Robbins v. Commissioners of Lincoln Park, 332 Ill. 571 (1928)

April 21, 1928 · Illinois Supreme Court · No. 18557
332 Ill. 571

(No. 18557.

Nett W. Robbins et al. Appellants, vs. The Commissioners of Lincoln Park, Appellee.

Opinion filed April 21, 1928

Rehearing denied December 18, 1928.

Benson, Fitch & Heinemann, for appellants.

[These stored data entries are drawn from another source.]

/-- **`a'(D,m) = 1` generically for `D ≥ 3`, `m ≥ 3`, `(D,m) ≠ (3,3)`** — the reading of BI 2017
Thm. 2.3 (second sentence) AS CORRECTED by the literature in the range `m ≥ 3` (erratum A21: the
printed exception "`a'(4,3) = 2`" is not one), conditionally on the typed fact `poonen2005_thm_3`.
[cite: Poonen2005, Thm. 3] -/
theorem poonen2005_thm_3.isZariskiGeneric_reducedStabilizerPeriod_eq_one (h : poonen2005_thm_3)
    {D m : ℕ} (hD : 3 ≤ D) (hm : 3 ≤ m) (h33 : ¬ (D = 3 ∧ m = 3)) :
    IsZariskiGeneric D fun f : MvPolynomial (Fin m) ℂ => reducedStabilizerPeriod D f = 1 := by
  obtain ⟨F, hF0, hF⟩ := h.isZariskiGeneric_hasTrivialStabilizer ℂ hD hm h33
  exact ⟨F, hF0, fun f hf hFf =>
    reducedStabilizerPeriod_eq_one_of_hasTrivialStabilizer hf (by omega) (hF f hf hFf)⟩

/-- Every point of `Sym^D K^σ` is the coefficient vector of a form of degree `D` (the sum of its
monomials; cf. the tree's `exists_isHomogeneous_formCoeff_eq` in `FewLetterEquations.lean`, stated
there under a linear order on `σ`). [folklore] -/
private theorem exists_isHomogeneous_formCoeff_eq_of_decEq {σ K : Type*} [Fintype σ] [DecidableEq σ]
    [Field K] {D : ℕ} (c : DegIdx σ D → K) :
    ∃ p : MvPolynomial σ K, p.IsHomogeneous D ∧ formCoeff D p = c := by
  refine ⟨∑ d : DegIdx σ D, monomial d.1 (c d), ?_, ?_⟩
  · exact IsHomogeneous.sum _ _ _ fun d _ =>
      isHomogeneous_monomial (R := K) (d := d.1) (n := D) (c d) (mem_degMonomials_iff.mp d.2)
  · funext d
    rw [formCoeff_apply, coeff_sum]
    simp only [coeff_monomial]
    rw [Finset.sum_eq_single d (fun e _ hed => if_neg fun h => hed (Subtype.ext h))
      (fun h => absurd (Finset.mem_univ d) h), if_pos rfl]

/-- Over an infinite field two Zariski-generic properties of degree-`D` forms are compatible: a
product of nonzero polynomials in the coefficients is nonzero, does not vanish at some coefficient
vector (the field is infinite), and every coefficient vector is that of a form of degree `D`.
[cite: BurgisserIkenmeyer2017, §2.1 ("almost all")] -/
theorem IsZariskiGeneric.false_of_disjoint {σ K : Type*} [Fintype σ] [DecidableEq σ] [Field K]
    [Infinite K] {D : ℕ} {P Q : MvPolynomial σ K → Prop} (hP : IsZariskiGeneric D P)
    (hQ : IsZariskiGeneric D Q) (hPQ : ∀ f : MvPolynomial σ K, f.IsHomogeneous D → P f → Q f → False) :
    False := by
  obtain ⟨F, hF0, hF⟩ := hP
  obtain ⟨G, hG0, hG⟩ := hQ
  have hex : ∃ c : DegIdx σ D → K, aeval c (F * G) ≠ 0 := by
    by_contra! hall
    exact mul_ne_zero hF0 hG0 (MvPolynomial.funext fun c => by rw [map_zero]; exact hall c)
  obtain ⟨c, hc⟩ := hex
  obtain ⟨p, hp, hpc⟩ := exists_isHomogeneous_formCoeff_eq_of_decEq c
  rw [← hpc, map_mul] at hc
  exact hPQ p hp (hF p hp (left_ne_zero_of_mul hc)) (hG p hp (right_ne_zero_of_mul hc))

/-- **Erratum A21, conditionally on `poonen2005_thm_3`: BI 2017 Thm. 2.3's clause "`a'(4,3) = 2`"
is false as printed** — `BI2017_thm_2_3_period` (typed verbatim) asserts that almost all ternary
quartics have `a' = 2`, Poonen's Thm. 3 gives `a' = 1` for almost all of them, and two
contradictory generic properties cannot both hold over `ℂ`. (The other printed values
`a'(3,2) = a'(3,3) = 2`, `a'(D,m) = 1` otherwise, are not affected.) [cite: Poonen2005, Thm. 3] -/
theorem not_BI2017_thm_2_3_period_of_poonen2005_thm_3 (h : poonen2005_thm_3) :
    ¬ BI2017_thm_2_3_period := by
  intro h23
  have h2 := h23 4 3 (by norm_num) (by norm_num)
  have h1 := h.isZariskiGeneric_reducedStabilizerPeriod_eq_one (D := 4) (m := 3)
    (by norm_num) (by norm_num) (by omega)
  exact h2.false_of_disjoint h1 fun f _ ha hb => by
    rw [hb] at ha
    norm_num at ha

/-- **Erratum A21 for BI 2017 Prop. A.5 (2)** ("for a generic `w ∈ Sym⁴ℂ³` … `a'(4,3) = 2`", typed
verbatim as the second conjunct of `BI2017_prop_A_5`): false as printed, conditionally on
`poonen2005_thm_3`. [cite: Poonen2005, Thm. 3] -/
theorem not_BI2017_prop_A_5_of_poonen2005_thm_3 (h : poonen2005_thm_3) : ¬ BI2017_prop_A_5 := by
  intro hA5
  have h2 := hA5.2.1
  have h1 := h.isZariskiGeneric_reducedStabilizerPeriod_eq_one (D := 4) (m := 3)
    (by norm_num) (by norm_num) (by omega)
  exact h2.false_of_disjoint h1 fun f _ ha hb => by omega

end Bridges

/-! ### Thm. 2 in BI 2017's language: a finite `Lin X` means a finite stabilizer (proved) -/

section FiniteStabilizer

variable {σ K : Type*} [Fintype σ] [DecidableEq σ] [Field K]

/-- A scalar matrix `c I` in the stabilizer of a nonzero form of degree `d` has `c ^ d = 1`.
[cite: BurgisserIkenmeyer2017, §2.1 (trivial stabilizer, L428)] -/
theorem pow_eq_one_of_smul_one_mem_linStabilizer {f : MvPolynomial σ K} {d : ℕ}
    (hf : f.IsHomogeneous d) (hf0 : f ≠ 0) {c : K} {γ : GL σ K} (hγ : γ ∈ linStabilizer f)
    (hc : (γ : Matrix σ σ K) = c • (1 : Matrix σ σ K)) : c ^ d = 1 := by
  rw [mem_linStabilizer, linSubstRep_apply, hc, linSubst_smul_eq_pow_smul hf, linSubst_one,
    AlgHom.id_apply] at hγ
  have h0 : (c ^ d - 1) • f = 0 := by rw [sub_smul, one_smul, hγ, sub_self]
  rwa [smul_eq_zero, or_iff_left hf0, sub_eq_zero] at h0

/-- **"`Lin X` finite" ⇒ "`stab(f)` finite"**: if the projective symmetry group `𝔾_f` of a nonzero form
of degree `d ≥ 1` consists of the scalar multiples of finitely many matrices (the typed form of
Poonen's Thm. 2), then the stabilizer `stab(f) ≤ 𝔾_f` is finite — two stabilizer elements on the
same line differ by a `d`-th root of unity. [cite: Poonen2005, Thm. 2] -/
theorem finite_linStabilizer_of_finite_upToScalars [Nonempty σ] {f : MvPolynomial σ K} {d : ℕ}
    (hf : f.IsHomogeneous d) (hd : 0 < d) (hf0 : f ≠ 0) (T : Finset (GL σ K))
    (hT : ∀ γ ∈ projLinStabilizer f, ∃ t ∈ T, ∃ c : K, (γ : Matrix σ σ K) = c • (t : Matrix σ σ K)) :
    Finite (linStabilizer f) := by
  classical
  -- the lines through the elements of `T`, intersected with the stabilizer
  let A : GL σ K → Set (GL σ K) := fun t =>
    {γ | γ ∈ linStabilizer f ∧ ∃ c : K, (γ : Matrix σ σ K) = c • (t : Matrix σ σ K)}
  have hcover : (linStabilizer f : Set (GL σ K)) ⊆ ⋃ t ∈ T, A t := by
    intro γ hγ
    obtain ⟨t, ht, c, hc⟩ := hT γ (linStabilizer_le_projLinStabilizer f hγ)
    exact Set.mem_biUnion ht ⟨hγ, c, hc⟩
  have hfin : ∀ t ∈ T, (A t).Finite := by
    intro t _
    by_cases hne : (A t).Nonempty
    · obtain ⟨γ₀, hγ₀, c₀, hc₀⟩ := hne
      have hc₀0 : c₀ ≠ 0 := by
        rintro rfl
        rw [zero_smul] at hc₀
        exact Matrix.GeneralLinearGroup.det_ne_zero γ₀ (by rw [hc₀, Matrix.det_zero])
      -- every element of `A t` is `(ζ c₀) • t` with `ζ ^ d = 1`
      have hsub : ((fun γ : GL σ K => (γ : Matrix σ σ K)) '' A t) ⊆
          (fun ζ : K => (ζ * c₀) • (t : Matrix σ σ K)) '' ↑(Polynomial.nthRootsFinset d (1 : K)) := by
        rintro _ ⟨γ, ⟨hγ, c, hc⟩, rfl⟩
        have hδ : γ₀⁻¹ * γ ∈ linStabilizer f :=
          (linStabilizer f).mul_mem ((linStabilizer f).inv_mem hγ₀) hγ
        have hδmat : ((γ₀⁻¹ * γ : GL σ K) : Matrix σ σ K) = (c / c₀) • (1 : Matrix σ σ K) := by
          have ht : (t : Matrix σ σ K) = c₀⁻¹ • (γ₀ : Matrix σ σ K) := by
            rw [hc₀, smul_smul, inv_mul_cancel₀ hc₀0, one_smul]
          rw [Units.val_mul, hc, ht, Matrix.mul_smul, Matrix.mul_smul, ← Units.val_mul, inv_mul_cancel,
            Units.val_one, smul_smul, div_eq_mul_inv]
        have hroot : (c / c₀) ^ d = 1 := pow_eq_one_of_smul_one_mem_linStabilizer hf hf0 hδ hδmat
        refine ⟨c / c₀, ?_, ?_⟩
        · rw [Finset.mem_coe, Polynomial.mem_nthRootsFinset hd]
          exact hroot
        · show (c / c₀ * c₀) • (t : Matrix σ σ K) = (γ : Matrix σ σ K)
          rw [div_mul_cancel₀ c hc₀0, hc]
      exact Set.Finite.of_finite_image (((Finset.finite_toSet _).image _).subset hsub)
        fun x _ y _ hxy => Units.ext hxy
    · rw [Set.not_nonempty_iff_eq_empty] at hne
      rw [hne]
      exact Set.finite_empty
  have : (linStabilizer f : Set (GL σ K)).Finite :=
    Set.Finite.subset (Set.Finite.biUnion T.finite_toSet hfin) hcover
  exact this.to_subtype

/-- **Poonen's Thm. 2 in BI 2017's language**: over an algebraically closed field, for `n ≥ 1`, `d ≥ 3`,
every smooth hypersurface of degree `d` in `ℙ^{n+1}` has a FINITE stabilizer `stab(f)` (from the typed
fact `poonen2005_thm_2`: `Lin X` finite, and two stabilizer elements on a line differ by `μ_d`).
[cite: Poonen2005, Thm. 2] -/
theorem poonen2005_thm_2.finite_linStabilizer (h : poonen2005_thm_2) (K : Type) [Field K]
    [IsAlgClosed K] {n d : ℕ} (hn : 1 ≤ n) (hd : 3 ≤ d) {f : MvPolynomial (Fin (n + 2)) K}
    (hf : f.IsHomogeneous d) (hns : IsNonsingularForm K f) : Finite (linStabilizer f) := by
  obtain ⟨T, hT⟩ := h K n d hn hd f hf hns
  exact finite_linStabilizer_of_finite_upToScalars hf (by omega) (ne_zero_of_isNonsingularForm hns) T hT

/-- **Forms with a finite stabilizer exist** for `D ≥ 3`, `m ≥ 3` (conditionally on `poonen2005_thm_2`):
the Fermat form `x₁^D + ⋯ + x_m^D` is nonsingular over `ℂ` (the tree's `isNonsingularForm_sum_X_pow`,
Hartshorne I Ex. 5.5), hence has finite `Lin` and finite `stab` — the second clause of BI 2017
Thm. 2.3 (`BI2017_thm_2_3_open`: "the set of `w` with finite stabilizer is … nonempty") for `m ≥ 3`.
[cite: Poonen2005, Thm. 2] -/
theorem poonen2005_thm_2.exists_finite_linStabilizer (h : poonen2005_thm_2) {D m : ℕ} (hD : 3 ≤ D)
    (hm : 3 ≤ m) : ∃ f : MvPolynomial (Fin m) ℂ, f.IsHomogeneous D ∧ Finite (linStabilizer f) := by
  obtain ⟨n, rfl⟩ : ∃ n, m = n + 2 := ⟨m - 2, by omega⟩
  have hhom : (∑ i : Fin (n + 2), (X i : MvPolynomial (Fin (n + 2)) ℂ) ^ D).IsHomogeneous D :=
    IsHomogeneous.sum _ _ _ fun i _ => isHomogeneous_X_pow i D
  have hD0 : (D : ℂ) ≠ 0 := by exact_mod_cast (show D ≠ 0 by omega)
  exact ⟨_, hhom, h.finite_linStabilizer ℂ (by omega) hD hhom
    (Literature.AlgebraicGeometry.Motives.SmoothHypersurface.isNonsingularForm_sum_X_pow hD0)⟩

/-- **A trivial stabilizer is finite**: `stab(f) = {ζ I | ζ^d = 1}` has at most `d` elements
(`d ≥ 1`). [cite: BurgisserIkenmeyer2017, §2.1 (trivial stabilizer, L428)] -/
theorem HasTrivialStabilizer.finite_linStabilizer {f : MvPolynomial σ K} {d : ℕ} (hd : 0 < d)
    (h : HasTrivialStabilizer d f) : Finite (linStabilizer f) := by
  classical
  have hsub : ((fun γ : GL σ K => (γ : Matrix σ σ K)) '' (linStabilizer f : Set (GL σ K))) ⊆
      (fun ζ : K => ζ • (1 : Matrix σ σ K)) '' ↑(Polynomial.nthRootsFinset d (1 : K)) := by
    rintro _ ⟨γ, hγ, rfl⟩
    obtain ⟨ζ, hζ, hγζ⟩ := h γ hγ
    exact ⟨ζ, by rw [Finset.mem_coe, Polynomial.mem_nthRootsFinset hd]; exact hζ, hγζ.symm⟩
  have hfin : (linStabilizer f : Set (GL σ K)).Finite :=
    Set.Finite.of_finite_image (((Finset.finite_toSet _).image _).subset hsub)
      fun x _ y _ hxy => Units.ext hxy
  exact hfin.to_subtype

/-- **Almost all forms have a finite (indeed trivial) stabilizer** for `D ≥ 3`, `m ≥ 3`,
`(D,m) ≠ (3,3)`, over any algebraically closed field — the genericity half of BI 2017 Thm. 2.3,
first sentence ("the set of `w` with finite stabilizer is a nonempty open subset"), in that range,
conditionally on the typed fact `poonen2005_thm_3`. [cite: Poonen2005, Thm. 3] -/
theorem poonen2005_thm_3.isZariskiGeneric_finite_linStabilizer (h : poonen2005_thm_3)
    (K : Type) [Field K] [IsAlgClosed K] {D m : ℕ} (hD : 3 ≤ D) (hm : 3 ≤ m)
    (h33 : ¬ (D = 3 ∧ m = 3)) :
    IsZariskiGeneric D fun f : MvPolynomial (Fin m) K => Finite (linStabilizer f) := by
  obtain ⟨F, hF0, hF⟩ := h.isZariskiGeneric_hasTrivialStabilizer K hD hm h33
  exact ⟨F, hF0, fun f hf hFf => (hF f hf hFf).finite_linStabilizer (by omega)⟩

*572Robert H. Farrell, and Chester E. Cleveland, for appellee.

Mr. Justice Stone

delivered the opinion of the court:

Appellants filed a bill in the circuit court of Cook county seeking to restrain the appellee, the Commissioners of Lincoln Park, in the city of Chicago, from erecting an embankment and boulevard across certain property acquired under an act entitled, “An act to enable park commissioners having control of any park bordering upon public waters in this State, to enlarge the same from time to time, and granting submerged lands for the purpose of such enlargements, and to defray the costs thereof,” in force July i, 1895. (Cahill’s Stat. 1927, chap. 105, par. 187.) Appellee demurred to the bill. Its demurrer was sustained and the bill dismissed for want of equity. Appellants bring the cause here for review.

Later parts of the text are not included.